The compiled program is executed with time and memory limit set and the standard output is redirected to a file. This task depends on compilation task, because the program cannot be executed without being compiled first. It is important to mark this task with execution type, so exceeded limits will be reported in frontend.

Time and memory limits set directly for a task have higher priority than worker defaults. One important constraint is, that these limits cannot exceed limits set by workers. Worker defaults are present as a safety measure so that a malformed job configuration cannot block the worker forever. Worker default limits should be reasonably high, like a gigabyte of memory and several hours of execution time. For exact numbers please contact your administrator.

It is important to know that if the output of a program (both standard and error) is redirected to a file, the sandbox disk quotas apply to that file, as well as the files created directly by the program. In case the outputs are ignored, they are redirected to /dev/null, which means there is no limit on the output length (as long as the printing fits in the time limit).

- task-id: "execution_1"
  test-id: "A"
  type: "execution"
  dependencies:
      - compilation
  cmd:
      bin: "helloworld"
  sandbox:
      name: "isolate"
      stdout: ${EVAL_DIR}/out.txt
      limits:
          - hw-group-id: group1
            chdir: ${EVAL_DIR}
            bound-directories:
                - src: ${SOURCE_DIR}
                  dst: ${EVAL_DIR}
                  mode: RW
            time: 0.5
            memory: 8192

Fetch sample solution from file server. Base URL of file server is in the header of the job configuration, so only the name of required file (its sha1sum in our case) is necessary.

- task-id: "fetch_solution_1"
  test-id: "A"
  dependencies:
      - execution
  cmd:
      bin: "fetch"
      args:
          - "a0b65939670bc2c010f4d5d6a0b3e4e4590fb92b"
          - "${SOURCE_DIR}/reference.txt"

Comparison of results is quite straightforward. It is important to set the task type to evaluation, so that the return code is set to 0 if the program is correct and 1 otherwise.

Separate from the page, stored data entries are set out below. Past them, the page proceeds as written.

/-- **On a surface, the `(1 + i√d)²`-eigenspace of `(𝟙 + ψ)^*` on `H²(B(ℂ); ℂ)` lies in the Weil
line `E₊ = weilClassesPlus B ψ 1 d`** (`ψ ≫ ψ = -(d • 𝟙 B)`, `d ≥ 1`): in `⋀²H¹ = ⋀²V₊ ⊕ V₊∧V₋ ⊕ ⋀²V₋`
the characters of `(𝟙 + ψ)^*` are `(1 + i√d)²`, `1 + d`, `(1 - i√d)²`, pairwise distinct, so the
eigenspace is `⋀²V₊`, on which every `(x·𝟙 + y·ψ)^*` acts by `(x + y i√d)²`. This is the bridge from
the single-test rendering of "Weil type" (route `HeckePrymWeil`; `Motives.exists_cmWeilSurface_aimedSplitProduct…`)
to `WeilClasses` for the partner surfaces of the product trick.
[cite: vanGeemen1994HodgeAV, 4.9 and proof of Thm. 6.12] -/
theorem eigenspace_le_weilClassesPlus_two (hB : B.dim = 2) {d : ℕ} (hd : 0 < d) {ψ : B ⟶ B}
    (hψ : ψ ≫ ψ = -(d • 𝟙 B)) :
    Module.End.eigenspace (complexBetti.map (𝟙 B + ψ).hom.hom.hom 2).hom
        ((1 + Complex.I * (Real.sqrt d : ℂ)) ^ 2) ≤ weilClassesPlus B ψ 1 d := by
  intro c hc
  rw [Module.End.mem_eigenspace_iff] at hc
  have hc' : complexBetti.map ((1 : ℕ) • 𝟙 B + (1 : ℕ) • ψ).hom.hom.hom 2 c =
      ((1 + Complex.I * (Real.sqrt d : ℂ)) ^ 2) • c := by
    rw [complexBetti_map_one_add_eq]; exact hc
  have h := mem_pullbackEigenclasses_of_map_test_eq_smul (k := 2)
    (surface_hasExteriorCohomologyH1 B)
    (finrank_complexBetti_one_of_dim_eq_two hB) hd hψ 1 1 ((1 + Complex.I * (Real.sqrt d : ℂ)) ^ 2)
    (fun x y => ((x : ℂ) + (y : ℂ) * Complex.I * (Real.sqrt d : ℂ)) ^ (2 * 1)) ?_ hc'
  · exact h
  · intro ε hε hprod x y
    have hall := eq_of_prod_one_add_eq_sq hd (Or.inl rfl) ε hε
      (by rw [← hprod]; simp only [Nat.cast_one])
    rw [Fin.prod_univ_two, hall 0, hall 1]
    ring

We do not set our own limits, so the default limits are used.

- task-id: "judge_1"
  test-id: "A"
  type: "evaluation"
  dependencies:
      - fetch_solution_1
  cmd:
      bin: "/usr/bin/diff"
      args:
          - "out.txt"
          - "reference.txt"
  sandbox:
      name: "isolate"
      limits:
          - hw-group-id: group1
            chdir: ${EVAL_DIR}
            bound-directories:
                - src: ${SOURCE_DIR}
                  dst: ${EVAL_DIR}
                  mode: RW

# Implementation

The backend

The backend is the part which is hidden to the user and which has only one purpose: evaluate user’s solutions of their assignments.

@todo: describe the configuration inputs of the Backend

@todo: describe the outputs of the Backend

@todo: describe how the backend receives the inputs and how it communicates the results

Whole backend is not just one service/component, it is quite complex system on its own.

@todo: describe the inner parts of the Backend (and refer to the Wiki for the technical description of the components)

Broker

@todo: gets stuff done, single point of failure and center point of ReCodEx universe

@todo: what to mention: - job scheduling, worker queues - API notification using curl, authentication using HTTP Basic Auth - asynchronous resending progress messages

Fileserver

@todo: stores particular data from frontend and backend, hashing, HTTP API

Worker

@todo: describe a bit of internal structure in general - two threads - number of ZeroMQ sockets, using it also for internal communication - how sandboxes are fitted into worker, unix syscalls, #ifndef - libcurl for fetchning, why not to use some object binding - working with local filesystem, directory structure - hardware groups in detail

@todo: describe how jobs are generally executed

Runtime environments

ReCodEx is designed to utilize a rather diverse set of workers -- there can be differences in many aspects, such as the actual hardware running the worker (which impacts the results of measuring) or installed compilers, interpreters and other tools needed for evaluation. To address these two examples in particular, we assign runtime environments and hardware groups to exercises.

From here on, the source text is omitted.